It's Never Too Late Too Mend

BETTER LATE THAN NEVER Wall Scroll close up view

Close up view of the artwork mounted to this silk brocade wall scroll

If you want to know the real story behind this Chinese proverb, read below...

Long ago in what is now China, there were many kingdoms throughout the land. This time period is known as The Warring States Period by historians because these kingdoms often did not get along with each other.

Some time around 279 B.C. the Kingdom of Chu was a large, but not particularly powerful kingdom. Part of the reason it lacked power was the fact that the King was surrounded by "yes men" who told him only what he wanted to hear. Many of the King's court officials were corrupt and incompetent which did not help the situation.

The King was not blameless himself, as he started spending much of his time being entertained by his many concubines.

One of the King's ministers named Zhuang Xin saw problems on the horizon for the Kingdom, and warned the King, "Your Majesty, you are surrounded by people who tell you what you want to hear. They tell you things to make you happy, and cause you to ignore important state affairs. If this is allowed to continue, the Kingdom of Chu will surely perish, and fall into ruins".

This enraged the King who scolded Zhuang Xin for insulting the country and accused him of trying to create resentment among the people.

Zhuang Xin explained, "I dare not curse the Kingdom of Chu, but I feel that we face great danger in the future because of the current situation".

The King was not impressed with Zhuang Xin's words.

Seeing the King's displeasure with him and the King's fondness for his court of corrupt officials, Zhuang Xin asked permission of the King that he may take leave of the Kingdom of Chu, and travel to the State of Zhao to live. The King agreed, and Zhuang Xin left the Kingdom of Chu, perhaps forever.

Five months later, troops from the neighboring Kingdom of Qin invaded Chu, taking a huge tract of land. The King of Chu went into exile, and it appeared that soon, the Kingdom of Chu would no longer exist.

The King of Chu remembered the words of Zhuang Xin, and sent some of his men to find him. Immediately, Zhuang Xin returned to meet the King. The first question asked by the King was, "What can I do now".

Zhuang Xin told the King this story:

A shepherd woke one morning to find a sheep missing. Looking at the pen saw a hole in the fence where a wolf had come through to steal one of his sheep. His friends told him that he had best fix the hole at once. But the Shepard thought since the sheep is already gone, there is no use fixing the hole.

The next morning, another sheep was gone. And the Shepard realized that he must mend the fence at once. Zhuang Xin then went on to make suggestions about what could be done to reclaim the land lost to the Kingdom of Qin, and reclaim the former glory and integrity in the Kingdom of Chu.

The idiom Wang Yang came from this reply from Zhuang Xin to the King of Chu almost 2,300 years ago.

It translates roughly into English as...

"Even if you have lost some sheep, it's never too late to mend the fence".

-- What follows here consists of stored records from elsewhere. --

import Summits.PneNP.PneNP.Theorems.KarlinRubinMonotoneSufficesRoomCircuit

/-!
# Crux `MonotoneSuffices` (stmt-PneNP-18026), the COVERING-DESIGN room theorem — part 3:
# the family detector is a small monotone circuit

For every `n, t, θ`, every `m ≥ 1` and every family `T : Fin m → {t-sets of vertices of Kₙ}` there is a
circuit over `{∧₂, ∨₂, 0, 1}` on the edges of `Kₙ` with at most `m · (n (t+1) + 60 (n+3)^4 + 1)` gates
computing `D x = [∃ i, θ ≤ #{u ∉ T i : x ≡ 1 on star (T i) u}]` (`exists_family_detector_circuit`).
Same three layers as the room detector (`Room.exists_detector_circuit`), indexed by `Fin m` instead of all
`t`-sets: the `m · n` ANDs of the stars (`Room.cktSize_starAnd`), one monotone counting threshold per
member (`stub_integerThresholdCircuit`, `60 (n+3)^4` gates), an OR over the members.
No probability here.
-/

set_option linter.dupNamespace false -- `Summit.PneNP.PneNP.…`: summit = sub-problem name (D-0017 single-conjunct layout)

namespace Summit.PneNP.PneNP.Theorems.MonotoneSuffices.Cover

open Finset Literature.Computability.Complexity
open Summit.PneNP.PneNP.Theorems.CliqueExtLowerBound.WidthThreshold.ThresholdCircuit (stub_integerThresholdCircuit)
open Summit.PneNP.PneNP.Theorems.MonotoneSuffices.Room

variable {n : ℕ}

/-- **The family detector circuit.** For `0 < m`, any `θ` and any family `T : Fin m → _` of `t`-sets of
vertices, the test `D x = [∃ i, θ ≤ #{u ∉ T i : x ≡ 1 on star (T i) u}]` on the edges of `Kₙ` has a circuit
over `{∧₂, ∨₂, 0, 1}` with at most `m · (n (t+1) + 60 (n+3)^4 + 1)` gates. [folklore] -/
theorem exists_family_detector_circuit (n t θ m : ℕ) (hm : 0 < m) (T : Fin m → Finset (Fin n))
    (hT : ∀ i, #(T i) = t) :
    ∃ C : Circuit ((⊤ : SimpleGraph (Fin n)).edgeSet), C.IsOver monotoneBasis01 ∧
      C.size ≤ m * (n * (t + 1) + 60 * (n + 3) ^ 4 + 1) ∧
      ∀ x, C.eval x = decide (∃ i : Fin m,
        θ ≤ #((univ \ T i).filter fun u => ∀ e ∈ (univ.filter fun e : (⊤ : SimpleGraph (Fin n)).edgeSet =>
          ∃ w ∈ T i, (e : Sym2 (Fin n)) = s(u, w)), x e = true)) := by
  classical
  haveI : Nonempty (Fin m) := ⟨⟨0, hm⟩⟩
  -- layer 1: all the star ANDs
  have hA : CktSize monotoneBasis01 (fun (x : (⊤ : SimpleGraph (Fin n)).edgeSet → Bool)
      (p : Fin m × Fin n) =>
      decide (p.2 ∉ T p.1 ∧ ∀ e ∈ (univ.filter fun e : (⊤ : SimpleGraph (Fin n)).edgeSet =>
        ∃ w ∈ T p.1, (e : Sym2 (Fin n)) = s(p.2, w)), x e = true))
      (Fintype.card (Fin m × Fin n) * (t + 1)) :=
    CktSize.pi_const fun p => by
      have h := cktSize_starAnd (T p.1) p.2
      rw [hT p.1] at h
      exact h
  -- layer 2: one counting threshold per member
  have hB : CktSize monotoneBasis01 (fun (y : Fin m × Fin n → Bool) (i : Fin m) =>
      decide (θ ≤ ∑ j : Fin n, (1 * if y (i, j) then 1 else 0)))
      (Fintype.card (Fin m) * (60 * (n + 3) ^ 4)) :=
    CktSize.pi_const fun i => by
      obtain ⟨Ψ, hΨB, hΨs, hΨe⟩ := stub_integerThresholdCircuit n 1 (fun _ => 1) θ (fun _ => by norm_num)
      have e3 : 60 * (n + 1 + 2) ^ 4 = 60 * (n + 3) ^ 4 := by ring
      have h := ((Ψ.cktSize_eval hΨB).rewire (ι' := Fin m × Fin n) fun j => (i, j)).of_le (hΨs.trans e3.le)
      refine h.congr fun y _ => ?_
      rw [hΨe]
  -- layer 3: the OR over the members
  have hC : CktSize monotoneBasis01 (fun (z : Fin m → Bool) (_ : Unit) => decide (∃ k, z k = true))
      (Fintype.card (Fin m)) := by
    have hne : (Finset.univ : Finset (Fin m)).toList ≠ [] := by
      rw [Ne, Finset.toList_eq_nil, Finset.univ_eq_empty_iff]
      exact not_isEmpty_of_nonempty _
    have h := (cktSize_any (Finset.univ : Finset (Fin m)).toList hne).basis_mono
      monotoneBasis_subset_monotoneBasis01
    rw [Finset.length_toList, Finset.card_univ] at h
    refine h.congr fun z _ => ?_
    apply Bool.eq_iff_iff.2
    rw [List.any_eq_true, decide_eq_true_iff]
    simp [Finset.mem_toList]
  have hABC := (hA.comp hB).comp hC
  have hsize : Fintype.card (Fin m × Fin n) * (t + 1) + Fintype.card (Fin m) * (60 * (n + 3) ^ 4) +
      Fintype.card (Fin m) = m * (n * (t + 1) + 60 * (n + 3) ^ 4 + 1) := by
    rw [Fintype.card_prod, Fintype.card_fin, Fintype.card_fin]; ring
  obtain ⟨C, hCB, hCs, hCe⟩ := (hABC.of_le hsize.le).toCircuit
  refine ⟨C, hCB, hCs, fun x => ?_⟩
  rw [hCe]
  have hsum : ∀ S : Finset (Fin n),
      (∑ j : Fin n, (1 * if decide (j ∉ S ∧ ∀ e ∈ (univ.filter fun e : (⊤ : SimpleGraph (Fin n)).edgeSet =>
        ∃ w ∈ S, (e : Sym2 (Fin n)) = s(j, w)), x e = true) = true then 1 else 0)) =
      #((univ \ S).filter fun u => ∀ e ∈ (univ.filter fun e : (⊤ : SimpleGraph (Fin n)).edgeSet =>
        ∃ w ∈ S, (e : Sym2 (Fin n)) = s(u, w)), x e = true) := fun S => sum_indicator_eq_card S _
  apply Bool.eq_iff_iff.2
  simp only [hsum]
  simp only [decide_eq_true_eq]

end Summit.PneNP.PneNP.Theorems.MonotoneSuffices.Cover

namespace Summit.PneNP.PneNP.Theorems.MonotoneSuffices.Cover

open Finset

/-- Registered sub-goal `cover_circuit` of stmt-PneNP-18026 (covering-design room theorem, part 3): the family
detector circuit, exported verbatim. [folklore] -/
theorem cover_circuit :
    ∀ (n t θ m : ℕ), 0 < m → ∀ (T : Fin m → Finset (Fin n)), (∀ i, #(T i) = t) → ∃ C : Literature.Computability.Complexity.Circuit ((⊤ : SimpleGraph (Fin n)).edgeSet), C.IsOver Literature.Computability.Complexity.monotoneBasis01 ∧ C.size ≤ m * (n * (t + 1) + 60 * (n + 3) ^ 4 + 1) ∧ ∀ x, C.eval x = decide (∃ i : Fin m, θ ≤ #((Finset.univ \ T i).filter fun u => ∀ e ∈ (Finset.univ.filter fun e : (⊤ : SimpleGraph (Fin n)).edgeSet => ∃ w ∈ T i, (e : Sym2 (Fin n)) = s(u, w)), x e = true)) :=
  fun n t θ m hm T hT => exists_family_detector_circuit n t θ m hm T hT

end Summit.PneNP.PneNP.Theorems.MonotoneSuffices.Cover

This phrase is often used in modern China when suggesting in a hopeful way that someone change their ways, or fix something in their life. It might be used to suggest fixing a marriage, quitting smoking, or getting back on track after taking an unfortunate path in life among other things one might fix in their life.

I suppose in the same way that we might say,"Today is the first day of the rest of your life" in our western cultures to suggest that you can always start anew.


About the artist:

This calligraphy was created by Li Dan-Qing of Beijing. He's an older gentleman who has been involved with the art community of China, all of his life. Now in retirement, he creates calligraphy for us for sort of "hobby income".


About the materials and construction of this wall scroll:

The calligraphy was done using black Chinese ink on xuan paper (known incorrectly in the west as "rice paper"). The raw artwork was then taken to our Wall Scroll Workshop where it was laminated to more sheets of xuan paper, and built into a beautiful silk brocade wall scroll. Except for the use of a lathe to turn the wooden knobs, this wall scroll is virutally 100% handmade from start to finish (even the paper is made by hand).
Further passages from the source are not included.